REQUIREMENT:
For the material that follows, return exactly the lines from the one with "haveI : CompactSpace (PowerSeries 𝒪[F])" through the one with "let Φ : principalCoherentFamilies", both ends included.

GIVEN RECORDS:
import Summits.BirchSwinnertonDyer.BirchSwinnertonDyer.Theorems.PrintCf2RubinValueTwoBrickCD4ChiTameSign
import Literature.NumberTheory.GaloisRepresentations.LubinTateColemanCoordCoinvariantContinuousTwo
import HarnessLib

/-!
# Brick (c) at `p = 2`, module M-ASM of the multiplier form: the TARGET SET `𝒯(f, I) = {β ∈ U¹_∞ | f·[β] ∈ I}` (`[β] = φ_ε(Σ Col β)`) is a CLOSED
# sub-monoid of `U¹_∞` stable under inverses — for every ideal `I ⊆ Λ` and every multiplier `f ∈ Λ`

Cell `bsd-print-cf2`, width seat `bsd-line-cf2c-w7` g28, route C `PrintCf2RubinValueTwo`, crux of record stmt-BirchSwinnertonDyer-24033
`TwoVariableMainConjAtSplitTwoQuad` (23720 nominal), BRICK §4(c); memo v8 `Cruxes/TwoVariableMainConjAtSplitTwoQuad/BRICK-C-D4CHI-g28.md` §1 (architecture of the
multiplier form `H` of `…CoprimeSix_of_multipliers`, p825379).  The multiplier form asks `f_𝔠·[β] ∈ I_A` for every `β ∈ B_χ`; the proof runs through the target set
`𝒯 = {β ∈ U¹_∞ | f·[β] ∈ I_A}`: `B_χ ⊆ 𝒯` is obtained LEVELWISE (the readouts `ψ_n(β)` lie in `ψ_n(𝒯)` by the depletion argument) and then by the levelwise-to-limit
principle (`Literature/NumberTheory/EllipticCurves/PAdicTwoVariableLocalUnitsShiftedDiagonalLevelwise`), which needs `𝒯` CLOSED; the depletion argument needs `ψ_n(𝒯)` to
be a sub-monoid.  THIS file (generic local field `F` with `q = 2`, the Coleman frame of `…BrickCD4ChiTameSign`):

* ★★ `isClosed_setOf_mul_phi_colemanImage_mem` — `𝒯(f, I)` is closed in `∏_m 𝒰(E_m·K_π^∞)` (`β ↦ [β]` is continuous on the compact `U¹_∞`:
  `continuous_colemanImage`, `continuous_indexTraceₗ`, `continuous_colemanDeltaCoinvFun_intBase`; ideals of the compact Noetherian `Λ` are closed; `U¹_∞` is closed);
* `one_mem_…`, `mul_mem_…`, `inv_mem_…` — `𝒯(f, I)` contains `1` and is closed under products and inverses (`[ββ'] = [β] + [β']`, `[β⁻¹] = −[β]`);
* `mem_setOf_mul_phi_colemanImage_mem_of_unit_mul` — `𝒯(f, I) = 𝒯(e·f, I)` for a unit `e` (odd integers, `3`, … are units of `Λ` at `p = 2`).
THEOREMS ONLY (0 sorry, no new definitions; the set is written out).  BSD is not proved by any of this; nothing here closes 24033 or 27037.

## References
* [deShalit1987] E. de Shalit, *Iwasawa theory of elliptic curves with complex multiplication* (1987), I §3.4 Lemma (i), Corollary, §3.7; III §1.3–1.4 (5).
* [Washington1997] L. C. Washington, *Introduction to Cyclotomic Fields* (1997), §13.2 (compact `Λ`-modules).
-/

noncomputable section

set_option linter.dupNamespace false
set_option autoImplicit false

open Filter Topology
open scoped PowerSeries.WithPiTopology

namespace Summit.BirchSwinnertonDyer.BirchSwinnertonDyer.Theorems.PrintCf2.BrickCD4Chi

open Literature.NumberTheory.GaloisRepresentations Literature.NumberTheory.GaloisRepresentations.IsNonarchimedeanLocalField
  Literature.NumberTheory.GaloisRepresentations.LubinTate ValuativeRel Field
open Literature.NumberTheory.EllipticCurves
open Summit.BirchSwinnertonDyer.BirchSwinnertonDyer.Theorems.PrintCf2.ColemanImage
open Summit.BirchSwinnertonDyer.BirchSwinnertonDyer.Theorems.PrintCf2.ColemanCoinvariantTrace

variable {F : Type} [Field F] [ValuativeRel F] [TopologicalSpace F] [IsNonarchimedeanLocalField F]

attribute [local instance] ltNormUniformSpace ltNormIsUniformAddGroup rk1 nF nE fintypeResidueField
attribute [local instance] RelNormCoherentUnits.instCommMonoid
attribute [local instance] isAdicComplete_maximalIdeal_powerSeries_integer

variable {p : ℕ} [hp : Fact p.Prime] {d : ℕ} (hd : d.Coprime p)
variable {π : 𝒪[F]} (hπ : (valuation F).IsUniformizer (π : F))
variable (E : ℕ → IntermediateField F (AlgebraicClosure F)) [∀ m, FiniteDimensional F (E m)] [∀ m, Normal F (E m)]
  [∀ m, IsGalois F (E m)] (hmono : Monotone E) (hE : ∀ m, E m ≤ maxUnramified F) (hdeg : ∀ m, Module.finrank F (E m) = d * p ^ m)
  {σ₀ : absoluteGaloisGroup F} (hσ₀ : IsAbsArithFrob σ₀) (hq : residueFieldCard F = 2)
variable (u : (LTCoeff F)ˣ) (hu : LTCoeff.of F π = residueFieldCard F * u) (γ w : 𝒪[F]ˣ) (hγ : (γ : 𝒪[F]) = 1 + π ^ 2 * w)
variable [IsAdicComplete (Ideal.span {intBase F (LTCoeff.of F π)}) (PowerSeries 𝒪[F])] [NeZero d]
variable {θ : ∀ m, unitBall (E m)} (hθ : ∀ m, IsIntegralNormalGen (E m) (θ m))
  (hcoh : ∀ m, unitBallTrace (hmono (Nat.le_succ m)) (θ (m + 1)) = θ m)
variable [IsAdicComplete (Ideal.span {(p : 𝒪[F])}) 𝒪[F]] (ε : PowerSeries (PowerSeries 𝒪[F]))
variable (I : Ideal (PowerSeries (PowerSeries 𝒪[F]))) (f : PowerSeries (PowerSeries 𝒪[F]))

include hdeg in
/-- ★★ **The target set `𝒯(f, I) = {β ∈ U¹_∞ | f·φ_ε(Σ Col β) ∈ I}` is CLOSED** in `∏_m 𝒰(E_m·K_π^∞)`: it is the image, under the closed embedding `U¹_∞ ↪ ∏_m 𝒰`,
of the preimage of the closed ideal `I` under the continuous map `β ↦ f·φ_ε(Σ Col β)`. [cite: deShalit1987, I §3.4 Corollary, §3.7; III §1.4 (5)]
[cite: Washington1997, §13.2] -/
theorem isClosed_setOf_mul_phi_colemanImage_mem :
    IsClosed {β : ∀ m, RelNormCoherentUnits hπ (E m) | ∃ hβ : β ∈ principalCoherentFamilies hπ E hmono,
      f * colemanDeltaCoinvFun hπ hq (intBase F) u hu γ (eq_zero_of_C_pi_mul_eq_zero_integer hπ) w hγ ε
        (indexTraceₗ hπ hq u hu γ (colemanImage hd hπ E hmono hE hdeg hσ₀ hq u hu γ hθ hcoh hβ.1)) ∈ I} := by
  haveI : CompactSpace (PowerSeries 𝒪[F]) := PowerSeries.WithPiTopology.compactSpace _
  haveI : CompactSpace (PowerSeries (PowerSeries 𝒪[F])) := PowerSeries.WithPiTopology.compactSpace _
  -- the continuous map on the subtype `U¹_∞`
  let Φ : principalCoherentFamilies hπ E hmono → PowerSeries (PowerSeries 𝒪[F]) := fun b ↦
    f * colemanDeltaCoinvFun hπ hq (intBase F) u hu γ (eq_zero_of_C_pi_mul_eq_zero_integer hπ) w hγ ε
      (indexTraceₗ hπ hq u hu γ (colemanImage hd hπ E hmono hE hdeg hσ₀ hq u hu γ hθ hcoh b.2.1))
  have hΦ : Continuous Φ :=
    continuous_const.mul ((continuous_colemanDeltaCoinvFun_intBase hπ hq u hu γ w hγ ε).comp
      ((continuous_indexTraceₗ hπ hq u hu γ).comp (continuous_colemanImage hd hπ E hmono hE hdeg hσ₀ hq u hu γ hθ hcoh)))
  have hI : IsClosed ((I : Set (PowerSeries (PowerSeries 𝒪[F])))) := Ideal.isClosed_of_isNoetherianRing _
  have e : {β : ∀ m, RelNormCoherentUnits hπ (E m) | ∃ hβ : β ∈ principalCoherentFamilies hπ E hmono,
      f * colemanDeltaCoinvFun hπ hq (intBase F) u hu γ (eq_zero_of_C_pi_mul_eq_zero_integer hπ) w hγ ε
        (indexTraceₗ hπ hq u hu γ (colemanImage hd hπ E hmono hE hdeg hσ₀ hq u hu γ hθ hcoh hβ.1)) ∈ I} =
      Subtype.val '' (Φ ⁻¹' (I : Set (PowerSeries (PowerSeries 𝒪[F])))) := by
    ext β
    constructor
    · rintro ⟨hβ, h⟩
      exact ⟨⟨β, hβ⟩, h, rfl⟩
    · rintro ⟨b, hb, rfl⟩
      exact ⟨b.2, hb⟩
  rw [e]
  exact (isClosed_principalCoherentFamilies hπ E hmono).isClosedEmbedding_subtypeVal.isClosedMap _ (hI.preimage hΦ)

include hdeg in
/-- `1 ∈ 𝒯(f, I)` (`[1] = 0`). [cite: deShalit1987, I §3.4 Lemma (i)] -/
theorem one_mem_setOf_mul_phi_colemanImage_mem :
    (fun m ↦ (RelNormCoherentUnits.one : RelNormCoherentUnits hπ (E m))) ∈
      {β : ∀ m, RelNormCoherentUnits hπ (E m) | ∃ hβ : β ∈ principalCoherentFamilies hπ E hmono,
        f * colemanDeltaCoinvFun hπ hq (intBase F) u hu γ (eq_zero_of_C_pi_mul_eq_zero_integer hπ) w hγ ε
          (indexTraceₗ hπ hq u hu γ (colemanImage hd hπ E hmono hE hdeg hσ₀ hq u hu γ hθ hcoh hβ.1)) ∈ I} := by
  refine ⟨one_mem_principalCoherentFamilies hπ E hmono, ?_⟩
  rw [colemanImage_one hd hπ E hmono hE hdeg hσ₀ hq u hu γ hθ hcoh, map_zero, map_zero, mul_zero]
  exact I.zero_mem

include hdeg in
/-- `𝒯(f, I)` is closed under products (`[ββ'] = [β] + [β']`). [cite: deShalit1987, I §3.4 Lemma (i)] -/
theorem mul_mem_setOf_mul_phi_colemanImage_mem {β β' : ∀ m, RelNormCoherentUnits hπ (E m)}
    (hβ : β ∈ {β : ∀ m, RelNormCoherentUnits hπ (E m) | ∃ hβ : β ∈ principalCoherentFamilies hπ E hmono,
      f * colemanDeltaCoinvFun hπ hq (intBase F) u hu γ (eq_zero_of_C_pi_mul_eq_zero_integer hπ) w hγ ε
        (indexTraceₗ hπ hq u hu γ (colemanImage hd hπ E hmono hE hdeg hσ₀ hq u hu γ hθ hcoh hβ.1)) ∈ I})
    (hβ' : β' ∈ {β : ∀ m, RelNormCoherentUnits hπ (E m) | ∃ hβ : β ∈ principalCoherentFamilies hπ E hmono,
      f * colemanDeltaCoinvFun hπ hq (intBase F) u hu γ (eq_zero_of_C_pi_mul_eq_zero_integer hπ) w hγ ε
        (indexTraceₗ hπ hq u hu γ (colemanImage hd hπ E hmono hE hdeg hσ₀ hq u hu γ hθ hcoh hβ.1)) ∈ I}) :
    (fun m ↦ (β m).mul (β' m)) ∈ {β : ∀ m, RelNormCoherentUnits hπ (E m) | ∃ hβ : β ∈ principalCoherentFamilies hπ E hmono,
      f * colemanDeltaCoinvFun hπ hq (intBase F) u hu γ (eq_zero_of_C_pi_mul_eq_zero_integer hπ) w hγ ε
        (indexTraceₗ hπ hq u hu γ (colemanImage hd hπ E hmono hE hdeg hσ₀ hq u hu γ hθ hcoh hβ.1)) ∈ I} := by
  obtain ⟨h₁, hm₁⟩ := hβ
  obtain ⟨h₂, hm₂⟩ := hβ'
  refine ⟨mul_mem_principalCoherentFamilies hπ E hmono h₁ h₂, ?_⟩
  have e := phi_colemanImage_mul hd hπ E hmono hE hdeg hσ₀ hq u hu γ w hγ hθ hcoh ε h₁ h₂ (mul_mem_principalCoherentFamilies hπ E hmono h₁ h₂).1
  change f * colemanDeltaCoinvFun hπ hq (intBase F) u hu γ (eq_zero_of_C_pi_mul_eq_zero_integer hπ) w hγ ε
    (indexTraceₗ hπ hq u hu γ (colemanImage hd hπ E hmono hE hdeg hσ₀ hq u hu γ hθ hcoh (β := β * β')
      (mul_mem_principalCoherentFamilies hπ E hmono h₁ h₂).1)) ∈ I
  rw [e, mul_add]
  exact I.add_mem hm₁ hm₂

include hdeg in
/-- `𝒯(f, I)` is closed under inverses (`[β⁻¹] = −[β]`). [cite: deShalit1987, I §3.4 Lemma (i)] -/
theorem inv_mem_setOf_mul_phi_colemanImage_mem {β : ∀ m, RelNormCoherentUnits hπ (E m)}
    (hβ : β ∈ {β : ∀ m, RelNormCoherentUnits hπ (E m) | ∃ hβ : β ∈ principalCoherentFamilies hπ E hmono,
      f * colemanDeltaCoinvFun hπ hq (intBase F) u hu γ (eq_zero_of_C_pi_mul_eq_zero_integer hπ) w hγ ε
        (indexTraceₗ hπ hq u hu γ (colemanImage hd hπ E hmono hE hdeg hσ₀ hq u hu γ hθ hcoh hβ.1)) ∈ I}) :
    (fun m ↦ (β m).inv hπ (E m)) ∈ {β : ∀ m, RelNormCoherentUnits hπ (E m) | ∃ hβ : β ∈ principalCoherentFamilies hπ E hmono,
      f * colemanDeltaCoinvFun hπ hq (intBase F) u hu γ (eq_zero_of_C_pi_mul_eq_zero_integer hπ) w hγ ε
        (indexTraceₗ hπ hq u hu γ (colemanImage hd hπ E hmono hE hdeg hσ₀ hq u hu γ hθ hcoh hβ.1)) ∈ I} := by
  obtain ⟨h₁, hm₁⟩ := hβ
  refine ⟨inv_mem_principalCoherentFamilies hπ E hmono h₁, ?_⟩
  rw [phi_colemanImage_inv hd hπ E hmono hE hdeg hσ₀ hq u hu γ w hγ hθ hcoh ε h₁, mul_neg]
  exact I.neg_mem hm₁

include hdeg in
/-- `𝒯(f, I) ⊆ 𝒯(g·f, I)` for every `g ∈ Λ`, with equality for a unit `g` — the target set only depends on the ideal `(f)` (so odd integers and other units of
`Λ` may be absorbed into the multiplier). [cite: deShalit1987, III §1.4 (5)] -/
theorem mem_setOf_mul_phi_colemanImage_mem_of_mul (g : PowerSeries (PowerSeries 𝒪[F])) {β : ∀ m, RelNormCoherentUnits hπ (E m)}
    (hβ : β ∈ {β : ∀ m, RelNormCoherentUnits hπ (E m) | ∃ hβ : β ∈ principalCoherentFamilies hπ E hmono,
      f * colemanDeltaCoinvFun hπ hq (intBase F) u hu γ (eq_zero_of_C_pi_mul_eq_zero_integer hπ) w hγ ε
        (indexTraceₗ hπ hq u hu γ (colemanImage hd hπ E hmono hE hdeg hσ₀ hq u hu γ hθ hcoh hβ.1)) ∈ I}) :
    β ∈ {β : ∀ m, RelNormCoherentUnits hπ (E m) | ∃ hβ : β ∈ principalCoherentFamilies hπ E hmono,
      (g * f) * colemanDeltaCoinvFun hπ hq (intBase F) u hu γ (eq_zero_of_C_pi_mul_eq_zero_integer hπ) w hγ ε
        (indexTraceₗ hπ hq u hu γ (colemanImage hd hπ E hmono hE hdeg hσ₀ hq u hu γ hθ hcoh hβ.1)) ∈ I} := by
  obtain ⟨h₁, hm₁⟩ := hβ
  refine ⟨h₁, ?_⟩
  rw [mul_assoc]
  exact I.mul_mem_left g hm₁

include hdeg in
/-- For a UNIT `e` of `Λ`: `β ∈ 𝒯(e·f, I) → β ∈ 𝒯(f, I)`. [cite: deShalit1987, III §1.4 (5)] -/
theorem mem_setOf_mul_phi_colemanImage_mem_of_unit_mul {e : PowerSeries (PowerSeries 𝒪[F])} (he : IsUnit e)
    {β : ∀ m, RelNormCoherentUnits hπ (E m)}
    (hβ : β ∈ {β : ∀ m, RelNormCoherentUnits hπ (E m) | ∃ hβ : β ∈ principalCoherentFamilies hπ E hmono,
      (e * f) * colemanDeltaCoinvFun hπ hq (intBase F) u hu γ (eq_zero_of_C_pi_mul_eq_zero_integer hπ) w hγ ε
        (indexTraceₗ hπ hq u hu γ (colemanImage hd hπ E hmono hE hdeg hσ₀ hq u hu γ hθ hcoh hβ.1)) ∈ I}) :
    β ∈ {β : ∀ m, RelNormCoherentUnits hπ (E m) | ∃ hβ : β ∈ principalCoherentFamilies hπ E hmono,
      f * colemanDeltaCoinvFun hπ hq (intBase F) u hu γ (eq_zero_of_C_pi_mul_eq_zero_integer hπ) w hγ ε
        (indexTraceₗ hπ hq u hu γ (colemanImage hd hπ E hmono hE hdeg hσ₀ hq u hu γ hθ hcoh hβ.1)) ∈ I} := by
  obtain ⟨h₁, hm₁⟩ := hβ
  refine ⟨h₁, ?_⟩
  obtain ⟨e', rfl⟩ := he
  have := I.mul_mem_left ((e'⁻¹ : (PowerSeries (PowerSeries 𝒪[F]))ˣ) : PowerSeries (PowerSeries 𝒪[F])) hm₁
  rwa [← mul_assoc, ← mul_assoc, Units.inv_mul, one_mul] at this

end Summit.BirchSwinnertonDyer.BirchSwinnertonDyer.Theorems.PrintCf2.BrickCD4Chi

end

RESPONSE TO THIS EXERCISE:
  haveI : CompactSpace (PowerSeries 𝒪[F]) := PowerSeries.WithPiTopology.compactSpace _
  haveI : CompactSpace (PowerSeries (PowerSeries 𝒪[F])) := PowerSeries.WithPiTopology.compactSpace _
  -- the continuous map on the subtype `U¹_∞`
  let Φ : principalCoherentFamilies hπ E hmono → PowerSeries (PowerSeries 𝒪[F]) := fun b ↦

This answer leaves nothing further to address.